(Data items)
-- -- --

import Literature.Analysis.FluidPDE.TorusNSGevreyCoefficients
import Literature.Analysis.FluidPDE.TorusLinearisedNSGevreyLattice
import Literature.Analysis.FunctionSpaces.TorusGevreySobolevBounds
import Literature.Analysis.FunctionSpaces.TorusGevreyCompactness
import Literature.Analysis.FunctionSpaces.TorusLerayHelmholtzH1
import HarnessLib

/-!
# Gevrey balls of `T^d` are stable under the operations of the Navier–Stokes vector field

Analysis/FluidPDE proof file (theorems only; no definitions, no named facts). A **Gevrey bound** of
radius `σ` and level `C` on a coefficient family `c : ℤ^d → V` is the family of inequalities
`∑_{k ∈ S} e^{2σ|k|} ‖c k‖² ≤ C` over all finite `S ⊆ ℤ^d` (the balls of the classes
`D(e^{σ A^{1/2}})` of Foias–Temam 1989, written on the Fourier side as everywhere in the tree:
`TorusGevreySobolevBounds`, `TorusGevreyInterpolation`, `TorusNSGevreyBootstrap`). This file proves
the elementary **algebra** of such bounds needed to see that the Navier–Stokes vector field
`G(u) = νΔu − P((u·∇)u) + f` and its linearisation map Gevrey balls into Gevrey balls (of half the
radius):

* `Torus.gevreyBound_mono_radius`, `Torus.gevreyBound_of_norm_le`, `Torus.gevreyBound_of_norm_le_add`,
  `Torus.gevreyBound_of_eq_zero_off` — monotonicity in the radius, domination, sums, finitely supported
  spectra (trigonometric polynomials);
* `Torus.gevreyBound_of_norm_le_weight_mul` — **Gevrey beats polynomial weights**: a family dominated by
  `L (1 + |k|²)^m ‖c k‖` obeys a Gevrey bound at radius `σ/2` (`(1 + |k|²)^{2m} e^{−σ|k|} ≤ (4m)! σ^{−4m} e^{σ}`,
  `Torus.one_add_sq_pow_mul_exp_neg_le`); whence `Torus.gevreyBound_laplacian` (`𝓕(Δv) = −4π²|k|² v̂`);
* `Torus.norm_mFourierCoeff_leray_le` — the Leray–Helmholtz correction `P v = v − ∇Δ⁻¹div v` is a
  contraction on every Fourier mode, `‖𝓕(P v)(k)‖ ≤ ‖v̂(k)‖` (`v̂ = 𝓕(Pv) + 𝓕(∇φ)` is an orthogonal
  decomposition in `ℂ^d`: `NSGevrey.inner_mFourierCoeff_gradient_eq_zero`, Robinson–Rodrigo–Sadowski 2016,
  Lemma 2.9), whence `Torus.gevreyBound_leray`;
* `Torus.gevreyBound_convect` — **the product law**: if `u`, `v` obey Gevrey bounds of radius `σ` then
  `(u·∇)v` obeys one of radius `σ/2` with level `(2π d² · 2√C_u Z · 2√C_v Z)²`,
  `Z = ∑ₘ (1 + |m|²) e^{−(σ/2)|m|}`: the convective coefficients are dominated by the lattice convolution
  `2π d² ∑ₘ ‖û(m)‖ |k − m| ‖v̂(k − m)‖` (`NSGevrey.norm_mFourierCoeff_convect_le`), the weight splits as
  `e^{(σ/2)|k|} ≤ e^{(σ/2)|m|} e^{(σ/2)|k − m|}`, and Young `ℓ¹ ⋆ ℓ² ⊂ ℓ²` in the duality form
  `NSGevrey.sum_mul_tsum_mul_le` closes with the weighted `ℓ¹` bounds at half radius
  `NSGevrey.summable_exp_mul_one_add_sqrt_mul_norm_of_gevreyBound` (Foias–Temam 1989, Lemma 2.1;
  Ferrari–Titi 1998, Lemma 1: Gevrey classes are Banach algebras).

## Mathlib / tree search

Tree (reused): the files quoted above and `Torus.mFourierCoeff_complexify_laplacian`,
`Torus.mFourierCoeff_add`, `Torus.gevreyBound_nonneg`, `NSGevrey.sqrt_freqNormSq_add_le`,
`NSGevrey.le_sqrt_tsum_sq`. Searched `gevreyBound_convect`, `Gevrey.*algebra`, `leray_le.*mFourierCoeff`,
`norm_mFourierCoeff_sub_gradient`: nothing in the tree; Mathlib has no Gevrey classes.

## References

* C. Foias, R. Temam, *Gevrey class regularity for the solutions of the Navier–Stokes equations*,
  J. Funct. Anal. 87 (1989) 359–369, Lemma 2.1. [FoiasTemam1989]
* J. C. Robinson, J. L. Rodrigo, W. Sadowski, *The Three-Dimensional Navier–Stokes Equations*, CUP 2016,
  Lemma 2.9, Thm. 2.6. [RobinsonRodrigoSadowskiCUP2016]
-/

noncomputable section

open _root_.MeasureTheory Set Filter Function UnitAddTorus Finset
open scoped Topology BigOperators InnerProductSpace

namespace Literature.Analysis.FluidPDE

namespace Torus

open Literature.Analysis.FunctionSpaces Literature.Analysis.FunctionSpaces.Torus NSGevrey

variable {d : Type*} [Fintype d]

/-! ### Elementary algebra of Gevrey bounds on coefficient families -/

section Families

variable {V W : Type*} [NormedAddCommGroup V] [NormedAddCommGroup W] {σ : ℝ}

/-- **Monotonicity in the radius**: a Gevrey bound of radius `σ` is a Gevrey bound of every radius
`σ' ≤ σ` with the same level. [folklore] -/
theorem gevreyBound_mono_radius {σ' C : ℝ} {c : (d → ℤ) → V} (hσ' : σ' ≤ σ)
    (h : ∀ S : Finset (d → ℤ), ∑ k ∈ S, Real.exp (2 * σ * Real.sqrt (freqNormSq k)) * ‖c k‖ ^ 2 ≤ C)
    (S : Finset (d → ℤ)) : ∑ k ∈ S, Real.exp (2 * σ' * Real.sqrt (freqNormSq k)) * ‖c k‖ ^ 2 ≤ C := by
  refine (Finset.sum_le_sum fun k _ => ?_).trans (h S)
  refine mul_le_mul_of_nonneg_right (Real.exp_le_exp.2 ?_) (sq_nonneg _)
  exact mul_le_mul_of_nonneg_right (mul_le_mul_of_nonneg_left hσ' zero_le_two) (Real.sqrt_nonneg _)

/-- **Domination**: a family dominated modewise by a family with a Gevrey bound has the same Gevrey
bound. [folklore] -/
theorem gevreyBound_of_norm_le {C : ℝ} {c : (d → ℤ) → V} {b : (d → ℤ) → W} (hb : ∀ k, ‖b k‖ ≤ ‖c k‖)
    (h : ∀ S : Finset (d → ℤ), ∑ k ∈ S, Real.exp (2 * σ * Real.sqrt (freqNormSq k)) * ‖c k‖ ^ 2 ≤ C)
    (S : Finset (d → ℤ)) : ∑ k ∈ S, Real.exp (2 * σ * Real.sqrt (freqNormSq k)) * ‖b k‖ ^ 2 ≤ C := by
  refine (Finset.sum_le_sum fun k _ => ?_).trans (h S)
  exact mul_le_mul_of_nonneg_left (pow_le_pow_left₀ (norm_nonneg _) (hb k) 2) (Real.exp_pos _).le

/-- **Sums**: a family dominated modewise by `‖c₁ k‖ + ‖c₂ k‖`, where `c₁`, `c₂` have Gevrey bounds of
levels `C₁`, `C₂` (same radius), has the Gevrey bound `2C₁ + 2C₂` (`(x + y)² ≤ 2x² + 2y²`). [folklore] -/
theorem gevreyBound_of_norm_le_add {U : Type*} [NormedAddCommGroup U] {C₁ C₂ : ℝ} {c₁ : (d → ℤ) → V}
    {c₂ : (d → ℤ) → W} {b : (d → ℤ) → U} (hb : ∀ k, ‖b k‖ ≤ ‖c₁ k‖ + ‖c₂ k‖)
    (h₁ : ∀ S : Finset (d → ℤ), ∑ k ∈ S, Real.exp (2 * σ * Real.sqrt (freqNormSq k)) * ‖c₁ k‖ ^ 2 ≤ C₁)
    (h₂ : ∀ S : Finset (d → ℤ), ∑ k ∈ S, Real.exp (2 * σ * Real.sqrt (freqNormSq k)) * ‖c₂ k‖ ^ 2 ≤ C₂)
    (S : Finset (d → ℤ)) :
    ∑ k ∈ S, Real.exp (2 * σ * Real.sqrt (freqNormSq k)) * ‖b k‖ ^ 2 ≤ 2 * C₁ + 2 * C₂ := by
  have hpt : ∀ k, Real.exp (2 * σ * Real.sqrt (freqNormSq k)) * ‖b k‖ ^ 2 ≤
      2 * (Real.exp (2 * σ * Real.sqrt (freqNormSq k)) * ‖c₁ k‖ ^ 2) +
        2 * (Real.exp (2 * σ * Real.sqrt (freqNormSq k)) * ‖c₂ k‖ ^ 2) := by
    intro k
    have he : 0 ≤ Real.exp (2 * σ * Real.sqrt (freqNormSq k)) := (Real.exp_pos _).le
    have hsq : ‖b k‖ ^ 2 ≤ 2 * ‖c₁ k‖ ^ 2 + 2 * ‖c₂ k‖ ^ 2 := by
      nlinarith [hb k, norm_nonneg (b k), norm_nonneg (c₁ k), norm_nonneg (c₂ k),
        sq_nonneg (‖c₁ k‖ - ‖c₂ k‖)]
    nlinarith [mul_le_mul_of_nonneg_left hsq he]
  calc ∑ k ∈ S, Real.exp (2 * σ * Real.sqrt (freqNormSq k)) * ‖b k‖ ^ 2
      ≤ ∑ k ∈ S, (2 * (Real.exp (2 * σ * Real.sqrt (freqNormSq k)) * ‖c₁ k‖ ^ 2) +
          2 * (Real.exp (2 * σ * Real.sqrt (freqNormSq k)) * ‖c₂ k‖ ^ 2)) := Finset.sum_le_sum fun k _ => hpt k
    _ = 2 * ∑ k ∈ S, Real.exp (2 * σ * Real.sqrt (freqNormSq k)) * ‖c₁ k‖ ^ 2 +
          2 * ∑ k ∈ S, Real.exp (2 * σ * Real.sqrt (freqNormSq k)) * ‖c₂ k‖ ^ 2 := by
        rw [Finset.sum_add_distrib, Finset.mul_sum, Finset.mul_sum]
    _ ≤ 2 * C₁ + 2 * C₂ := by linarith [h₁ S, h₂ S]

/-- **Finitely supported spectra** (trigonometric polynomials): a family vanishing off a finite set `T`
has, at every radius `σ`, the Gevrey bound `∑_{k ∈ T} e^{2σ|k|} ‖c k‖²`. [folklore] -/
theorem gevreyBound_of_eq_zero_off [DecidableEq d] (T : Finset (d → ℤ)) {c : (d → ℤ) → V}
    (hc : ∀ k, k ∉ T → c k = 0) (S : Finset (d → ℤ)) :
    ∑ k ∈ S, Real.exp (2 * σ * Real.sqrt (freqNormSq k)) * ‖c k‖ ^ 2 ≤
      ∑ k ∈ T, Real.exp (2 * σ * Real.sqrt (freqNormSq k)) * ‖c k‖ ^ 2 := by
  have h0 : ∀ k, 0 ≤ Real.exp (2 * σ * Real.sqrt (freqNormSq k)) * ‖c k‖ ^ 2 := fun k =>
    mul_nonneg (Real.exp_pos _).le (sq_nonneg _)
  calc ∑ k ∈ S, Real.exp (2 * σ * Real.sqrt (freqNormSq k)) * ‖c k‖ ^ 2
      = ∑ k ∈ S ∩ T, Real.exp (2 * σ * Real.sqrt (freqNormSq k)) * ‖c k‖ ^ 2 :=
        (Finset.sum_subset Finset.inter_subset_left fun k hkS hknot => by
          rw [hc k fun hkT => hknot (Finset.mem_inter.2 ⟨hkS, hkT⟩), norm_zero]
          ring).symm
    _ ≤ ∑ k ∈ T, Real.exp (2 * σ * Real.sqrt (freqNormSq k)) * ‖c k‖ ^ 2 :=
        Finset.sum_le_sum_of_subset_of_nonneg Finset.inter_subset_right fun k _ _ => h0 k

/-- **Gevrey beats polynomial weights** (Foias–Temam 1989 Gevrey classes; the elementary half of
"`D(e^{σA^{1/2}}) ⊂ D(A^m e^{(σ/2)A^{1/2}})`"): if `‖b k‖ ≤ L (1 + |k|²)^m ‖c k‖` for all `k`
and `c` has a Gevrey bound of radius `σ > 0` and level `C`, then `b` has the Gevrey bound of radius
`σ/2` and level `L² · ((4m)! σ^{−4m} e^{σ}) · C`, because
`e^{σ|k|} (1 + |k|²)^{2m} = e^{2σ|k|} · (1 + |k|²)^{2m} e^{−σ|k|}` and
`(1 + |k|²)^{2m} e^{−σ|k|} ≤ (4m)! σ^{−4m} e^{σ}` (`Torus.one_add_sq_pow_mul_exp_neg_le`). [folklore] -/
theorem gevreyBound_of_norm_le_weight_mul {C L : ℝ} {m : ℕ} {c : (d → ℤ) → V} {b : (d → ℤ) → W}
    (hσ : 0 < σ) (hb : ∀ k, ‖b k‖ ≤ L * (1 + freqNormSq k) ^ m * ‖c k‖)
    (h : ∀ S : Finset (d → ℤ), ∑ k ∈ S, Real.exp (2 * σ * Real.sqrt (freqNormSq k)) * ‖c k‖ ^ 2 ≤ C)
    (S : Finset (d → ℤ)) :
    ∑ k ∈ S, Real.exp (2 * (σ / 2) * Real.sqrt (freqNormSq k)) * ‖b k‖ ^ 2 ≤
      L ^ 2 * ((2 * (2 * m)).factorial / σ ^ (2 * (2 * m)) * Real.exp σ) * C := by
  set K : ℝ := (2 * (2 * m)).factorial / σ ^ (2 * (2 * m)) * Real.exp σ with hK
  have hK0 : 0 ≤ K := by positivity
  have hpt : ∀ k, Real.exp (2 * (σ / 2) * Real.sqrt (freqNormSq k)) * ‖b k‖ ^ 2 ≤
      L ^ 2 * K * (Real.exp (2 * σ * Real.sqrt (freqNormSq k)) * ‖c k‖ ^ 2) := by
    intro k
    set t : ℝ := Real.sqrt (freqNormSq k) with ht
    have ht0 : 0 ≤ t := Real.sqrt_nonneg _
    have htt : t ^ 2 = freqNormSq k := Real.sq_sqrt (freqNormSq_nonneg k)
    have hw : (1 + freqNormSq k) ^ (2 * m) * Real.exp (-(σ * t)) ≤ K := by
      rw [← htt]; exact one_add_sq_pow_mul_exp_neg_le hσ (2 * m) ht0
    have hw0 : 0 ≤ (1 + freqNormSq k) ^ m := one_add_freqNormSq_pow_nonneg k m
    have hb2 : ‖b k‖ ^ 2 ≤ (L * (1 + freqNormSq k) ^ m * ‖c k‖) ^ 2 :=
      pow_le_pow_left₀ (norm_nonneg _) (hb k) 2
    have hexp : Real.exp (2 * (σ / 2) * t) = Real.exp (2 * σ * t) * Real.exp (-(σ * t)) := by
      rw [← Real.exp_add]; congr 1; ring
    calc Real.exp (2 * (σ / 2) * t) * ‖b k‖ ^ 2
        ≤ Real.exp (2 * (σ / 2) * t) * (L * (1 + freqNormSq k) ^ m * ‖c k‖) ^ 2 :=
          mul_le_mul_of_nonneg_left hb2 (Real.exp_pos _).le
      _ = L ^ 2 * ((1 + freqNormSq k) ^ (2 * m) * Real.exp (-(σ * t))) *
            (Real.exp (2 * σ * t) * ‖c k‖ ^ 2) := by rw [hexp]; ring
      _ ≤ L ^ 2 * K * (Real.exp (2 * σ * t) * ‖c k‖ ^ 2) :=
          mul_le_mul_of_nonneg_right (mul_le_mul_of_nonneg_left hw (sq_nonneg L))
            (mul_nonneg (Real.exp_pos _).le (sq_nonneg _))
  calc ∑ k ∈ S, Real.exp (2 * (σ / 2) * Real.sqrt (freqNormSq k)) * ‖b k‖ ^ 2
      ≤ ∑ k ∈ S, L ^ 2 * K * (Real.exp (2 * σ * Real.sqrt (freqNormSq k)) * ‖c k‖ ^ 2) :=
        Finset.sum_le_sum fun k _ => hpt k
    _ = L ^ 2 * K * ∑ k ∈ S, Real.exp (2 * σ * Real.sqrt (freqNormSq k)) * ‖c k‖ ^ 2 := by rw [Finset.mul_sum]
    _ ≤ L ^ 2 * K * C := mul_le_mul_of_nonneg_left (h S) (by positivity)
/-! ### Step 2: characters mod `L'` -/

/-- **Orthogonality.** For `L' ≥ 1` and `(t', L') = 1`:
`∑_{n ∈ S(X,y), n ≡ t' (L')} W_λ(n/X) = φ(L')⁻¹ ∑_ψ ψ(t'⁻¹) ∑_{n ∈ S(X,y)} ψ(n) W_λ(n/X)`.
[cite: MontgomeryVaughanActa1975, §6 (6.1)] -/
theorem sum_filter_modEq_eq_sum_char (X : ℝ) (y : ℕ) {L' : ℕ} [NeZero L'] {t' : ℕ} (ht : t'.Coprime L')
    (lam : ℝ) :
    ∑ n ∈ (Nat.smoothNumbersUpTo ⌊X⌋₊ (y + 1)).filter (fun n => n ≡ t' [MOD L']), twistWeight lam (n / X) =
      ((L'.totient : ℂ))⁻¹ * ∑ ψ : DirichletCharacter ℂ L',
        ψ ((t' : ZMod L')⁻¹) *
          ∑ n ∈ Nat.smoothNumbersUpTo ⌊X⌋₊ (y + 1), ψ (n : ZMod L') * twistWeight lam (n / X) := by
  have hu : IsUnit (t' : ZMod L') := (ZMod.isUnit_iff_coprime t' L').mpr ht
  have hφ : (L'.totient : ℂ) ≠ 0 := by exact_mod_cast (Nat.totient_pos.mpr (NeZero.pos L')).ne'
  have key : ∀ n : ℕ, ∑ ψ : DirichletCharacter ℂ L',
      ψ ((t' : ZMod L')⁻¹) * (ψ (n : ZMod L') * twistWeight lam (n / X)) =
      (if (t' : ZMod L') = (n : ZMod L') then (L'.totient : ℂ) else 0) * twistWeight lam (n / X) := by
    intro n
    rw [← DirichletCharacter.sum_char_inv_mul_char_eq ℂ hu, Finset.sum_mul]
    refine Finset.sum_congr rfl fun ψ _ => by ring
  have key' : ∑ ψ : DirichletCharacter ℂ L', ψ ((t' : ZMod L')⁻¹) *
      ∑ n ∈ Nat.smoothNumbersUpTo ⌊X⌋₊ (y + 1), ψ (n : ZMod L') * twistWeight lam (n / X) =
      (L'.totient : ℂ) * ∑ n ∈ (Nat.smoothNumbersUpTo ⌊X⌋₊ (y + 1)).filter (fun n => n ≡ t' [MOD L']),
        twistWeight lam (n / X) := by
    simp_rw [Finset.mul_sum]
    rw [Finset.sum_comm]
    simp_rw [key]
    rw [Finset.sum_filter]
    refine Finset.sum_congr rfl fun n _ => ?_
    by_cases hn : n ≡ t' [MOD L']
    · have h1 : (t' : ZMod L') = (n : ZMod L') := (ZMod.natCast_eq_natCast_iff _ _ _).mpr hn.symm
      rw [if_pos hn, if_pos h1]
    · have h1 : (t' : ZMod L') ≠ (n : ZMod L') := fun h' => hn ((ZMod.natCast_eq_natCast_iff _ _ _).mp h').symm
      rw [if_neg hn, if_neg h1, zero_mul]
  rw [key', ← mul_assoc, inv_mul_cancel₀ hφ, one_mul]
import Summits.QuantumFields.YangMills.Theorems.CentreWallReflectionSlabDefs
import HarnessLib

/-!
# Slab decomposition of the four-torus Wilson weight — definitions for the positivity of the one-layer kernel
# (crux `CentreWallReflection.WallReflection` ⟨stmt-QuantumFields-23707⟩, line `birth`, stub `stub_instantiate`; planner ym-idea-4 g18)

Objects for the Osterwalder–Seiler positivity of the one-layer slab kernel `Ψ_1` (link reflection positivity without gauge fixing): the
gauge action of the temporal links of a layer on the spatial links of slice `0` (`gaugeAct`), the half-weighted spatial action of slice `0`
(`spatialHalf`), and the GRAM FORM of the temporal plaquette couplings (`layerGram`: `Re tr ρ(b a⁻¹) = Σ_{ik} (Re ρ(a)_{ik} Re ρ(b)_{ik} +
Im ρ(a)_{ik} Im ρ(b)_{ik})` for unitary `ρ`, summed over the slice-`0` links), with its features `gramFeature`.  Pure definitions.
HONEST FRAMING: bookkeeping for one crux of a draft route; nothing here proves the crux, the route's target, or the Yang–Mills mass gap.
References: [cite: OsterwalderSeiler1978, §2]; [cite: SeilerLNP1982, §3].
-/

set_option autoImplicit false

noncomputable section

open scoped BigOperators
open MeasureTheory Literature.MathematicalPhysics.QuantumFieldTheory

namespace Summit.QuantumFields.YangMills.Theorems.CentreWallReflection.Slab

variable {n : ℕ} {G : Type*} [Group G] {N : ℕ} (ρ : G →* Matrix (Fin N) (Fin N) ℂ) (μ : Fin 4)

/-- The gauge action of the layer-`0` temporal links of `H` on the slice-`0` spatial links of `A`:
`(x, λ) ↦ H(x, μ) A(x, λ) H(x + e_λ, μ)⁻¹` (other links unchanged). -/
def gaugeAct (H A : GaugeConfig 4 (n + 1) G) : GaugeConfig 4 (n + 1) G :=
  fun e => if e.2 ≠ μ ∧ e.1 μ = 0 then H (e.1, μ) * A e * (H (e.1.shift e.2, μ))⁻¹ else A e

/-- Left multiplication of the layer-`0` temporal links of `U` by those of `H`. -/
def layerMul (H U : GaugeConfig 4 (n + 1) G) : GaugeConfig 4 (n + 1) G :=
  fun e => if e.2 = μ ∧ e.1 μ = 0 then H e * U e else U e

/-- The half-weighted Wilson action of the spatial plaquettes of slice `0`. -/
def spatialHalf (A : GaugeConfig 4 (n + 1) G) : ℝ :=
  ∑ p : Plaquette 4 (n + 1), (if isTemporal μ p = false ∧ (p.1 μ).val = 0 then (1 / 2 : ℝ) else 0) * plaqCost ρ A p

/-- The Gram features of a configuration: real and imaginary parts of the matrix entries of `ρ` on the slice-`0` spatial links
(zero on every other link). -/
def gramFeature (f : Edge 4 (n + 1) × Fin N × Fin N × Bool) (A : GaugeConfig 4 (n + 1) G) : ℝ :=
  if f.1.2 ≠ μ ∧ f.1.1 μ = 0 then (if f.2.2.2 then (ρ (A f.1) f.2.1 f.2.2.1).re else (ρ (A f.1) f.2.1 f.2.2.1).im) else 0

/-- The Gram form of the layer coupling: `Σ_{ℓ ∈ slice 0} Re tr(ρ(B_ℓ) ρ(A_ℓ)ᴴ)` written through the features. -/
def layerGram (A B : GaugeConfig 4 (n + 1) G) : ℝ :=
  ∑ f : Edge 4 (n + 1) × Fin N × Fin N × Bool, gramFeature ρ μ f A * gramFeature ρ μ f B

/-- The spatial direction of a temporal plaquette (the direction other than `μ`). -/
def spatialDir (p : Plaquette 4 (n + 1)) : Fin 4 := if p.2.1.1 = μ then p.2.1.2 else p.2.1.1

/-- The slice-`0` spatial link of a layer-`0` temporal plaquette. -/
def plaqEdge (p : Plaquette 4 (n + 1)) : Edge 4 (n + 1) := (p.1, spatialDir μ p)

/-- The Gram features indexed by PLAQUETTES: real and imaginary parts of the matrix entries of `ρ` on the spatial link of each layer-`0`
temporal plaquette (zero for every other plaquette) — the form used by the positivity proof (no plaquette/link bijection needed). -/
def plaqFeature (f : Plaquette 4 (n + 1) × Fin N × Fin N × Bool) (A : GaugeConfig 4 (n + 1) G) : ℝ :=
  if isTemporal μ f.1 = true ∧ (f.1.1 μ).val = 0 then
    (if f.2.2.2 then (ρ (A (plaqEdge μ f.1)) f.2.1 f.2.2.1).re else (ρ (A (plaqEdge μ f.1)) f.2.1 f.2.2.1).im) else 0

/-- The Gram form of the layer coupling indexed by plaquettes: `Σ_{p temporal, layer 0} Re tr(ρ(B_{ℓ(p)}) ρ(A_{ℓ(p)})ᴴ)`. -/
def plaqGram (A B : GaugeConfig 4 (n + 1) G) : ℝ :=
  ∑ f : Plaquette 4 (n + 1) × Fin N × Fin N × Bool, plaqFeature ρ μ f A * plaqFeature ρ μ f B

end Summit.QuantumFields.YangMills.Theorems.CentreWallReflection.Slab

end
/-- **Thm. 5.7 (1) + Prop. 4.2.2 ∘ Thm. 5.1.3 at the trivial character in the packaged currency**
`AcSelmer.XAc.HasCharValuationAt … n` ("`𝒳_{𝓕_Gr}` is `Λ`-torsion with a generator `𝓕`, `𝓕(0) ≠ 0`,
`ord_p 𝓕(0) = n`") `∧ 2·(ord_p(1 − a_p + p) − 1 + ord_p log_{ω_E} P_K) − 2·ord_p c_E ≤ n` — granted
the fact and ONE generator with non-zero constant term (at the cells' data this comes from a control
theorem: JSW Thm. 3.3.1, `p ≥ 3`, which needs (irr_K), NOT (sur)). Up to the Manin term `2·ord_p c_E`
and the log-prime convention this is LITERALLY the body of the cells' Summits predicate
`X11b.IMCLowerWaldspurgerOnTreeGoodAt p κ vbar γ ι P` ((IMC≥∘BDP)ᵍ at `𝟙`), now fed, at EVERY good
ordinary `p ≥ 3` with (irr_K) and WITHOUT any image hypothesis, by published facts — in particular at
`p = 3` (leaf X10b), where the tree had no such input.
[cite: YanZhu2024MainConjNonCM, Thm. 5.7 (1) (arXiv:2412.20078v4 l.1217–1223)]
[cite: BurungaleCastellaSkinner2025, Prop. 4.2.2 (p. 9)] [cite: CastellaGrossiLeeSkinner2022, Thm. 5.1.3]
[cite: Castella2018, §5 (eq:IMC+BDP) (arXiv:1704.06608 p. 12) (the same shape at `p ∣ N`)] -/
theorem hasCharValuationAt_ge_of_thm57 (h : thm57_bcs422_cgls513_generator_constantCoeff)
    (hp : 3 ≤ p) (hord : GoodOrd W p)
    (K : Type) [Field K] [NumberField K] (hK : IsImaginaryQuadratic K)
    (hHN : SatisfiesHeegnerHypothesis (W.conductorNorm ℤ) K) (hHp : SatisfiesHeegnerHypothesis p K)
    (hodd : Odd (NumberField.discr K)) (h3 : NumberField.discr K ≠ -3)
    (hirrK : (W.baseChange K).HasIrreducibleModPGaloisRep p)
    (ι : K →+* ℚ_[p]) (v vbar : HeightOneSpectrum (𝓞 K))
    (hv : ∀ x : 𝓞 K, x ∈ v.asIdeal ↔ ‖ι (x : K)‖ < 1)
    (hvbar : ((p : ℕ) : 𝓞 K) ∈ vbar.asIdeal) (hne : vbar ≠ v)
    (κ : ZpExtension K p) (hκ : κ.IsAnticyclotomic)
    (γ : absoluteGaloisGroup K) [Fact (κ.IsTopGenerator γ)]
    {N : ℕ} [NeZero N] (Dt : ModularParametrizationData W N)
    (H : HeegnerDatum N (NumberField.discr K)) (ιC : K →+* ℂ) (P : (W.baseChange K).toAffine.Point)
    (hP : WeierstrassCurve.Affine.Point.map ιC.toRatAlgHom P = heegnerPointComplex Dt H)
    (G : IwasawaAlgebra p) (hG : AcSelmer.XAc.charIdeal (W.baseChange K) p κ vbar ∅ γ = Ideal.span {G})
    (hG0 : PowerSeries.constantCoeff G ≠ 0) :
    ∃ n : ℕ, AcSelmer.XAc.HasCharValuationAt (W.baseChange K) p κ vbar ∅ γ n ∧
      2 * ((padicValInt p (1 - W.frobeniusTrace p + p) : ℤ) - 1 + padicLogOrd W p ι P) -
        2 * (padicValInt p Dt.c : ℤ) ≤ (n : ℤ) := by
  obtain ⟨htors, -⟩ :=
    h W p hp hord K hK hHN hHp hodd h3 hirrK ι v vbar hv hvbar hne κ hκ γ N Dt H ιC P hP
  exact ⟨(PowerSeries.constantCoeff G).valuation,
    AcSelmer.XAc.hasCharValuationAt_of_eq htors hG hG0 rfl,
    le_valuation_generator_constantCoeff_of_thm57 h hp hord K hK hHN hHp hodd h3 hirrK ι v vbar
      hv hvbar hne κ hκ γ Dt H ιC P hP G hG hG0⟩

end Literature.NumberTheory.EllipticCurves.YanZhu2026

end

-- -- --

ASSIGNMENT =>
Using the data above, extract exactly the lines from the one that holds "the features. -/" to the one that holds "temporal plaquette (zero", both ends included, and no others.

ANSWER SECTION =>
/-- The Gram form of the layer coupling: `Σ_{ℓ ∈ slice 0} Re tr(ρ(B_ℓ) ρ(A_ℓ)ᴴ)` written through the features. -/
def layerGram (A B : GaugeConfig 4 (n + 1) G) : ℝ :=
  ∑ f : Edge 4 (n + 1) × Fin N × Fin N × Bool, gramFeature ρ μ f A * gramFeature ρ μ f B

/-- The spatial direction of a temporal plaquette (the direction other than `μ`). -/
def spatialDir (p : Plaquette 4 (n + 1)) : Fin 4 := if p.2.1.1 = μ then p.2.1.2 else p.2.1.1

/-- The slice-`0` spatial link of a layer-`0` temporal plaquette. -/
def plaqEdge (p : Plaquette 4 (n + 1)) : Edge 4 (n + 1) := (p.1, spatialDir μ p)

/-- The Gram features indexed by PLAQUETTES: real and imaginary parts of the matrix entries of `ρ` on the spatial link of each layer-`0`
temporal plaquette (zero for every other plaquette) — the form used by the positivity proof (no plaquette/link bijection needed). -/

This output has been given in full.